#### YOUR TASK
Repeat the lines below exactly as written, please, from the line with "(hB : ∀ τ : ℝ, τ₀" to the line with "have hτ₀ : τ₀", both lines included, and no others.

_ _ _ _

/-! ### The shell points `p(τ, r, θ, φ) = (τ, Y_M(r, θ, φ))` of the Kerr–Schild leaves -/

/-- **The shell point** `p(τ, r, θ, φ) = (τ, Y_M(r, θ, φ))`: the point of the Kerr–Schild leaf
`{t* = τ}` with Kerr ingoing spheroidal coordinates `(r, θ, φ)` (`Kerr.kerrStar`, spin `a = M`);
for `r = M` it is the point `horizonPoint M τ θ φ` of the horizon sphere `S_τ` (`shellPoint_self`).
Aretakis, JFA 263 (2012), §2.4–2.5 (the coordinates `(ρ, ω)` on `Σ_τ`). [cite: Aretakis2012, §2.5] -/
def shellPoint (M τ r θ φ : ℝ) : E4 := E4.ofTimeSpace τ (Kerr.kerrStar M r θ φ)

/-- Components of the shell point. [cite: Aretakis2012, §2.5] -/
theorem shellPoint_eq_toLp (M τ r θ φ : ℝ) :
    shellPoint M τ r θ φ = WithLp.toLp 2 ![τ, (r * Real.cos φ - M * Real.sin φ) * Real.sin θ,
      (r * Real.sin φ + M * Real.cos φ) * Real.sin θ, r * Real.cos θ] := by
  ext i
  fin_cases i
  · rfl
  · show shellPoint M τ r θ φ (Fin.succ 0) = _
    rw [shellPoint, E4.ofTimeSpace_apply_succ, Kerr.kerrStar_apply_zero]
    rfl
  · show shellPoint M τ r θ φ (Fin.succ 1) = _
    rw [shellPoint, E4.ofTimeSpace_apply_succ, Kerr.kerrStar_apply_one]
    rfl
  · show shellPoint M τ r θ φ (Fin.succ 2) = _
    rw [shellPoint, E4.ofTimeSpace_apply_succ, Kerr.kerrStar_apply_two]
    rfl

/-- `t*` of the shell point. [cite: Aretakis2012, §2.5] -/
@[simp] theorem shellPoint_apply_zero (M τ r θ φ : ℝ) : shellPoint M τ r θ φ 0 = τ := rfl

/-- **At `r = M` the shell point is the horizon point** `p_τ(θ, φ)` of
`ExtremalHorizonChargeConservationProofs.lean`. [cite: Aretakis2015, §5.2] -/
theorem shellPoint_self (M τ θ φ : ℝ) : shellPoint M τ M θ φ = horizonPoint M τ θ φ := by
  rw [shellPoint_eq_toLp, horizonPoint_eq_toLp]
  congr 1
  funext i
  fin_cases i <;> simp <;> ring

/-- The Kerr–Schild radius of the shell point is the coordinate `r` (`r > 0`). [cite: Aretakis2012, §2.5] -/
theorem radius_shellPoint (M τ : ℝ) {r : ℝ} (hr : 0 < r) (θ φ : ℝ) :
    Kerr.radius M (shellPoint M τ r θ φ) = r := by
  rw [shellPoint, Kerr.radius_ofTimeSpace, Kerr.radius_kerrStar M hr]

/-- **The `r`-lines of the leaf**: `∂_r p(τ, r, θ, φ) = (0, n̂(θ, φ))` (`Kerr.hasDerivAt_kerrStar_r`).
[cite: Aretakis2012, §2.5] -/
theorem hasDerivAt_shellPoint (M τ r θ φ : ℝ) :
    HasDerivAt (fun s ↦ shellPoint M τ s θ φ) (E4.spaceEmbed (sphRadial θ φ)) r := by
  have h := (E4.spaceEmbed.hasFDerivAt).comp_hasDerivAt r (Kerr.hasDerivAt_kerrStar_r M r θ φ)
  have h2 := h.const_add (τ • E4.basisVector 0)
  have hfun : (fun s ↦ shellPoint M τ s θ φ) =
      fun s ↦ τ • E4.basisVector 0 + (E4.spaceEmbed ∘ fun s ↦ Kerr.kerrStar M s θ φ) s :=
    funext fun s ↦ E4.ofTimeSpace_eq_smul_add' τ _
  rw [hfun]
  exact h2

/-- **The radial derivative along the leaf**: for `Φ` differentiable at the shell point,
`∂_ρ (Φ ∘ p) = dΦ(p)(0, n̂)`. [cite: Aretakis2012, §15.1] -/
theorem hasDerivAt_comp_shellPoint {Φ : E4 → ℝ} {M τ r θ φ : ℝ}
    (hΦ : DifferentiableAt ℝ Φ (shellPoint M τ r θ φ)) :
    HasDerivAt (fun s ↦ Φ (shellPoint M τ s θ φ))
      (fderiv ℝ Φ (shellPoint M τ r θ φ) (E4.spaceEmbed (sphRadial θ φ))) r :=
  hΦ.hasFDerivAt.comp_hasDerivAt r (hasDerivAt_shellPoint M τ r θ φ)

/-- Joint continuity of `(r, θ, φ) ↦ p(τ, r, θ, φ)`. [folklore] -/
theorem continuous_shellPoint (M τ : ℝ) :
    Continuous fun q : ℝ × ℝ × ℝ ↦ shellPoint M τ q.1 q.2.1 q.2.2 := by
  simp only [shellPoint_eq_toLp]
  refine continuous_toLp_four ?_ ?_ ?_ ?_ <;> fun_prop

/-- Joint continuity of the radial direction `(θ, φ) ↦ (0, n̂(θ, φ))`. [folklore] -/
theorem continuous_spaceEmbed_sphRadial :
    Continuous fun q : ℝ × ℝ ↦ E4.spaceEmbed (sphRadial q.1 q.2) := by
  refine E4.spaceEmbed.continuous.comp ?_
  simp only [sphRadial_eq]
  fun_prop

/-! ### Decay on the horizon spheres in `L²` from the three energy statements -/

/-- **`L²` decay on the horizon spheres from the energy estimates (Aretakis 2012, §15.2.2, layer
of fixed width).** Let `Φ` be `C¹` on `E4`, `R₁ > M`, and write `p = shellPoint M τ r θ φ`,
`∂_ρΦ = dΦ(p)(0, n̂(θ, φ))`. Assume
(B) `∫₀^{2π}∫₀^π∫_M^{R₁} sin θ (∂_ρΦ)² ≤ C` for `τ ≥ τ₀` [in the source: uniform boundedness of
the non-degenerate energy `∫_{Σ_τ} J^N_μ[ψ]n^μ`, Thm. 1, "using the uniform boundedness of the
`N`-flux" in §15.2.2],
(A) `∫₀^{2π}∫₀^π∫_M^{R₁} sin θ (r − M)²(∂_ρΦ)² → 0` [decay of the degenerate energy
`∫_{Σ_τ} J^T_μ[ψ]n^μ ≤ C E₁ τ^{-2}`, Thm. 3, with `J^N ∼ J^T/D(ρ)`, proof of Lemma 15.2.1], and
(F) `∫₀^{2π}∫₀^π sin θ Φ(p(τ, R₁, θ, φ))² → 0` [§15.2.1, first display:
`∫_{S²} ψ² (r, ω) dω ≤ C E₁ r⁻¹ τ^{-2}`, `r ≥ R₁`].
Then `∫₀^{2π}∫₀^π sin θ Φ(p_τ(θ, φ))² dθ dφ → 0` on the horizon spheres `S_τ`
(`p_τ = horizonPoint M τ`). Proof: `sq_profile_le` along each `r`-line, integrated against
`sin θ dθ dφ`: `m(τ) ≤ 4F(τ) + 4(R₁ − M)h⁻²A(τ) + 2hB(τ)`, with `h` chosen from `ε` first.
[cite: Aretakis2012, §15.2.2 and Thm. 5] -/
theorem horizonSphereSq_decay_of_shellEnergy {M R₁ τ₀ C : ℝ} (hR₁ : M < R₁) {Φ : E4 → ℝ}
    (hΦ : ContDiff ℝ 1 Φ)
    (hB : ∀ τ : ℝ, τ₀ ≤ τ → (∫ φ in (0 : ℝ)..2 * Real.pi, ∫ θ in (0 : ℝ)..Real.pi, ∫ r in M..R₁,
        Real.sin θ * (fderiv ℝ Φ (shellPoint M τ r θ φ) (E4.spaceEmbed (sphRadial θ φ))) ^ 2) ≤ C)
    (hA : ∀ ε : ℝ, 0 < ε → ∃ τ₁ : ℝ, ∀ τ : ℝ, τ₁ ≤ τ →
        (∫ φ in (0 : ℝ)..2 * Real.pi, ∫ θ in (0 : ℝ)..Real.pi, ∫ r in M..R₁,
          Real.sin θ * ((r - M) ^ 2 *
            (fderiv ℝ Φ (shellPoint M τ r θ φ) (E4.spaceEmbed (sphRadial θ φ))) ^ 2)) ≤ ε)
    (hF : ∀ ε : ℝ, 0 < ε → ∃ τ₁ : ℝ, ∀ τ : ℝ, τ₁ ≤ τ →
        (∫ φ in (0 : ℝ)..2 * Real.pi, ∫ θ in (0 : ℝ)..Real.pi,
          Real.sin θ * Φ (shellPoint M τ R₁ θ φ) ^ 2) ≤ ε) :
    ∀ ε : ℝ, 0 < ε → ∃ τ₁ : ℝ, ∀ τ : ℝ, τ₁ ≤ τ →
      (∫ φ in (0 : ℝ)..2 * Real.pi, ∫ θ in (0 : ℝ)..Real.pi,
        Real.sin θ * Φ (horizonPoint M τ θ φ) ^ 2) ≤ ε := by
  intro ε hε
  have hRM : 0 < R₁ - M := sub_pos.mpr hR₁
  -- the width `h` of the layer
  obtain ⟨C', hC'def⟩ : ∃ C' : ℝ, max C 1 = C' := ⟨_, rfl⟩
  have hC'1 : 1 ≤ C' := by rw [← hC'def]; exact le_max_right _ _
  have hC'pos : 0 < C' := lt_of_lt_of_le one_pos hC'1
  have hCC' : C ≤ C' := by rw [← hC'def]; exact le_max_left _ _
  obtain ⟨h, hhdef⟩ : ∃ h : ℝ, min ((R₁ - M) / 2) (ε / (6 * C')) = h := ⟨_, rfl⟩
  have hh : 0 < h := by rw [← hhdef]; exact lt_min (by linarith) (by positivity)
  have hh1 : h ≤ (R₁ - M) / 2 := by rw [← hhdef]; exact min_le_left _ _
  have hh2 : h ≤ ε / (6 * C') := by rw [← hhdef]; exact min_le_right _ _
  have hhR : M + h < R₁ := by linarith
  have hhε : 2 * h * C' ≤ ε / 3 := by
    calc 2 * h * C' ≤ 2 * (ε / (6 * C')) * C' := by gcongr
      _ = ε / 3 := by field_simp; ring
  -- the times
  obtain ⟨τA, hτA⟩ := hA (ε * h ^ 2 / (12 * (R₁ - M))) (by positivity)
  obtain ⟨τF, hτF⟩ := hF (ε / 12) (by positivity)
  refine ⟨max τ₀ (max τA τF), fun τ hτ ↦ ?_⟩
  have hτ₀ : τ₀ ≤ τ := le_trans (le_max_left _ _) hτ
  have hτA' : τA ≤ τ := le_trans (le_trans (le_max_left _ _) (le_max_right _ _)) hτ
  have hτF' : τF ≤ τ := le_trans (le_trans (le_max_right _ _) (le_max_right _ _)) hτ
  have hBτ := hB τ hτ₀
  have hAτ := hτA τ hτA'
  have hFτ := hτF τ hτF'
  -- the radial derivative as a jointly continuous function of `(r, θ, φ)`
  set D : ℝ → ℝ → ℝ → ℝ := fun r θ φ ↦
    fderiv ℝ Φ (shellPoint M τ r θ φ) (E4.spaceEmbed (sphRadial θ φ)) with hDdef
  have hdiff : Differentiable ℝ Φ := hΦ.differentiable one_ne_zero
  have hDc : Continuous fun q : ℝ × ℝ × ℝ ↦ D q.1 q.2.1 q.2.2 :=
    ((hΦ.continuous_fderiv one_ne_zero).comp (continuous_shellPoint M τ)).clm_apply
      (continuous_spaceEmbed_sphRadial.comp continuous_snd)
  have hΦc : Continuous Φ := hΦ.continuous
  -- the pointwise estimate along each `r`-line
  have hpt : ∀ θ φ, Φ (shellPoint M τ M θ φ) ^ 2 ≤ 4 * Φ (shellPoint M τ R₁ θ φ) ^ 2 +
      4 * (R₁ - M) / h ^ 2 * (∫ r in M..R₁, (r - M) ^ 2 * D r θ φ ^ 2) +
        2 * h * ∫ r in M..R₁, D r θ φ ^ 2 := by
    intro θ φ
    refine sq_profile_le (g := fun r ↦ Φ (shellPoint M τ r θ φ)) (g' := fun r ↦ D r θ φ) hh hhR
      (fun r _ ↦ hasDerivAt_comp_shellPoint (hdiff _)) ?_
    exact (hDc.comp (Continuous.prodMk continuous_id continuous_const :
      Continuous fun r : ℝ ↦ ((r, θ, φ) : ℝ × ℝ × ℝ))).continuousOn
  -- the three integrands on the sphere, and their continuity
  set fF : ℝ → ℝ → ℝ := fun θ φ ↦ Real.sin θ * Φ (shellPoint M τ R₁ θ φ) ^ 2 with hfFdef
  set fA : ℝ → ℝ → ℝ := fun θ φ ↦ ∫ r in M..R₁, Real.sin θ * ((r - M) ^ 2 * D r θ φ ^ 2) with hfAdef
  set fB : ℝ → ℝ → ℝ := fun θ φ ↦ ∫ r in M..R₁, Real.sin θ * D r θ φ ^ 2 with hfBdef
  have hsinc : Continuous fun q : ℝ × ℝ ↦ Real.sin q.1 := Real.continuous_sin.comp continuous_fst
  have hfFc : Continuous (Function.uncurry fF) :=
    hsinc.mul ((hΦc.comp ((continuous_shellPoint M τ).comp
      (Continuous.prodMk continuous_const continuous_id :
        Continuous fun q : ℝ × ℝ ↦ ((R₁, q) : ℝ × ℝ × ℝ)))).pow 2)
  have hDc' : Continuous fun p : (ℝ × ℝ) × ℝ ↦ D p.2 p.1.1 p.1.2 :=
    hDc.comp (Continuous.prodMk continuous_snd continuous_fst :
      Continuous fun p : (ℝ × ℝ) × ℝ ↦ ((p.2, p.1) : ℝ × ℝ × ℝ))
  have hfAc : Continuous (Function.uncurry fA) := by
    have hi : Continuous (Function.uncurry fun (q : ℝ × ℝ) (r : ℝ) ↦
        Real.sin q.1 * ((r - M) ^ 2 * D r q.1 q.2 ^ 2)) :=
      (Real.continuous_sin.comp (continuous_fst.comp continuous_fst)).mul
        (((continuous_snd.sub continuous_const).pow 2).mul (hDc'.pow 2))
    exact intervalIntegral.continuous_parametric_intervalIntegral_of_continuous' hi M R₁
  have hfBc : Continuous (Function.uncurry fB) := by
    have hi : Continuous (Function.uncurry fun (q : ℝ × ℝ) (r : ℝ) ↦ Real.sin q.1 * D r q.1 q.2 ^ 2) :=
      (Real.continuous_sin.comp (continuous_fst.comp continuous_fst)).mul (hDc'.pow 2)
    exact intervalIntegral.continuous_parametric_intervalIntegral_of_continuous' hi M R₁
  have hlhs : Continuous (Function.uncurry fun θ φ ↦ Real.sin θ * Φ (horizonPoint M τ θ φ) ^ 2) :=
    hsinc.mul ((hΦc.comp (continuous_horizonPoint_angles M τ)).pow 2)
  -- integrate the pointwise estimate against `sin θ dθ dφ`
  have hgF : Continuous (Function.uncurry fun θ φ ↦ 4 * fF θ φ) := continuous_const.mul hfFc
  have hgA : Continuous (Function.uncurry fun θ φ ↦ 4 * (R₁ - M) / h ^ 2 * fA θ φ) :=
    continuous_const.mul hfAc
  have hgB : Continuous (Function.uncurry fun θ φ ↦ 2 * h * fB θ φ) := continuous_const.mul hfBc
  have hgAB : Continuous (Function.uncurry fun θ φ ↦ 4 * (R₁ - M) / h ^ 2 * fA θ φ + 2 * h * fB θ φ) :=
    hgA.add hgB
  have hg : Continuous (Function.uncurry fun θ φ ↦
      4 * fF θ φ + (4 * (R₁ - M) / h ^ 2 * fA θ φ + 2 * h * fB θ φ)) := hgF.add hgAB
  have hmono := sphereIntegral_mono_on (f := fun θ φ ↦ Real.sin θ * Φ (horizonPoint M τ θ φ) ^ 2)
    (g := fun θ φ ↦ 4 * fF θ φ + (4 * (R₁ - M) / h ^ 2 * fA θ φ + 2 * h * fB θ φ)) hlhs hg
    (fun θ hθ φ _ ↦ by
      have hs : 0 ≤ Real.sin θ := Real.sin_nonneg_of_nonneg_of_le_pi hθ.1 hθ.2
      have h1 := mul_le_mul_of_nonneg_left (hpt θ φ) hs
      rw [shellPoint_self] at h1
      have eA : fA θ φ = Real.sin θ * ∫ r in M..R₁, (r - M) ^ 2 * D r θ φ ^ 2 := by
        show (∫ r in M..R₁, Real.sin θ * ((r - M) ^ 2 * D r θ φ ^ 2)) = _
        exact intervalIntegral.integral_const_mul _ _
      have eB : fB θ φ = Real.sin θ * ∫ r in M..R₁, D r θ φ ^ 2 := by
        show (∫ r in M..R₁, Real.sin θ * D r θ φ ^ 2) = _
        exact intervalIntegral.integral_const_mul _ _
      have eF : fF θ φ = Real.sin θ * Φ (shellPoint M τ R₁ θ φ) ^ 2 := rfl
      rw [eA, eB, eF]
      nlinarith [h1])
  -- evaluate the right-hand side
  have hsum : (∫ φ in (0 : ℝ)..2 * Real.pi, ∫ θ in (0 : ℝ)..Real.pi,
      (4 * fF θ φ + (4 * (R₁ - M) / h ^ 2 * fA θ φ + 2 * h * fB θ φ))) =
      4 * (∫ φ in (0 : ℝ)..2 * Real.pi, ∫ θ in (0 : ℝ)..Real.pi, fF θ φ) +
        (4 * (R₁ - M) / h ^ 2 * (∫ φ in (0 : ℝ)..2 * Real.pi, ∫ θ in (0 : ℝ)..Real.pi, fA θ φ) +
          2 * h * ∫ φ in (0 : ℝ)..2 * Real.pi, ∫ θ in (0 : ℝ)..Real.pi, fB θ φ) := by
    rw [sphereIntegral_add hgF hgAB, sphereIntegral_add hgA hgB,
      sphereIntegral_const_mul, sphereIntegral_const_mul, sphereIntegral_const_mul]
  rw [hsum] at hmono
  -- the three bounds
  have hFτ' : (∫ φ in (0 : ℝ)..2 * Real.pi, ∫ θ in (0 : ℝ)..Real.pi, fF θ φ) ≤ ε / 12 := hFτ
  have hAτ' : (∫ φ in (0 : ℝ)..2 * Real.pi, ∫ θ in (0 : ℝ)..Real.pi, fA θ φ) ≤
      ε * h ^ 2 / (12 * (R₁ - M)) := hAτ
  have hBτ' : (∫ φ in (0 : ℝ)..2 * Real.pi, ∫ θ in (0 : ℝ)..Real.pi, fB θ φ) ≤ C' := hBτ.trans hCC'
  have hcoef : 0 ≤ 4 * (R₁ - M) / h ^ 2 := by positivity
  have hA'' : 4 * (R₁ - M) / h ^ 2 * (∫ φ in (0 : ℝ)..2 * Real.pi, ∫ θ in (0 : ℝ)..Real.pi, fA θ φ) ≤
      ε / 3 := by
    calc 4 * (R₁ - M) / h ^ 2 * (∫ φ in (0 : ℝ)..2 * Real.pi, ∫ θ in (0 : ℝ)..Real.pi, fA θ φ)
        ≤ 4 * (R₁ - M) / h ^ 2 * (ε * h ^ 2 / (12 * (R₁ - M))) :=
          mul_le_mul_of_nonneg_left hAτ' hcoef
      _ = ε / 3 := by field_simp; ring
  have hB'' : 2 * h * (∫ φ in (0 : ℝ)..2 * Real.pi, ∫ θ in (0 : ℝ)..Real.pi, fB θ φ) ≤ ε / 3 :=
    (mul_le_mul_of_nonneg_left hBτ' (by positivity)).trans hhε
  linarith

_ _ _ _

#### ANSWER SPACE
    (hB : ∀ τ : ℝ, τ₀ ≤ τ → (∫ φ in (0 : ℝ)..2 * Real.pi, ∫ θ in (0 : ℝ)..Real.pi, ∫ r in M..R₁,
        Real.sin θ * (fderiv ℝ Φ (shellPoint M τ r θ φ) (E4.spaceEmbed (sphRadial θ φ))) ^ 2) ≤ C)
    (hA : ∀ ε : ℝ, 0 < ε → ∃ τ₁ : ℝ, ∀ τ : ℝ, τ₁ ≤ τ →
        (∫ φ in (0 : ℝ)..2 * Real.pi, ∫ θ in (0 : ℝ)..Real.pi, ∫ r in M..R₁,
          Real.sin θ * ((r - M) ^ 2 *
            (fderiv ℝ Φ (shellPoint M τ r θ φ) (E4.spaceEmbed (sphRadial θ φ))) ^ 2)) ≤ ε)
    (hF : ∀ ε : ℝ, 0 < ε → ∃ τ₁ : ℝ, ∀ τ : ℝ, τ₁ ≤ τ →
        (∫ φ in (0 : ℝ)..2 * Real.pi, ∫ θ in (0 : ℝ)..Real.pi,
          Real.sin θ * Φ (shellPoint M τ R₁ θ φ) ^ 2) ≤ ε) :
    ∀ ε : ℝ, 0 < ε → ∃ τ₁ : ℝ, ∀ τ : ℝ, τ₁ ≤ τ →
      (∫ φ in (0 : ℝ)..2 * Real.pi, ∫ θ in (0 : ℝ)..Real.pi,
        Real.sin θ * Φ (horizonPoint M τ θ φ) ^ 2) ≤ ε := by
  intro ε hε
  have hRM : 0 < R₁ - M := sub_pos.mpr hR₁
  -- the width `h` of the layer
  obtain ⟨C', hC'def⟩ : ∃ C' : ℝ, max C 1 = C' := ⟨_, rfl⟩
  have hC'1 : 1 ≤ C' := by rw [← hC'def]; exact le_max_right _ _
  have hC'pos : 0 < C' := lt_of_lt_of_le one_pos hC'1
  have hCC' : C ≤ C' := by rw [← hC'def]; exact le_max_left _ _
  obtain ⟨h, hhdef⟩ : ∃ h : ℝ, min ((R₁ - M) / 2) (ε / (6 * C')) = h := ⟨_, rfl⟩
  have hh : 0 < h := by rw [← hhdef]; exact lt_min (by linarith) (by positivity)
  have hh1 : h ≤ (R₁ - M) / 2 := by rw [← hhdef]; exact min_le_left _ _
  have hh2 : h ≤ ε / (6 * C') := by rw [← hhdef]; exact min_le_right _ _
  have hhR : M + h < R₁ := by linarith
  have hhε : 2 * h * C' ≤ ε / 3 := by
    calc 2 * h * C' ≤ 2 * (ε / (6 * C')) * C' := by gcongr
      _ = ε / 3 := by field_simp; ring
  -- the times
  obtain ⟨τA, hτA⟩ := hA (ε * h ^ 2 / (12 * (R₁ - M))) (by positivity)
  obtain ⟨τF, hτF⟩ := hF (ε / 12) (by positivity)
  refine ⟨max τ₀ (max τA τF), fun τ hτ ↦ ?_⟩
  have hτ₀ : τ₀ ≤ τ := le_trans (le_max_left _ _) hτ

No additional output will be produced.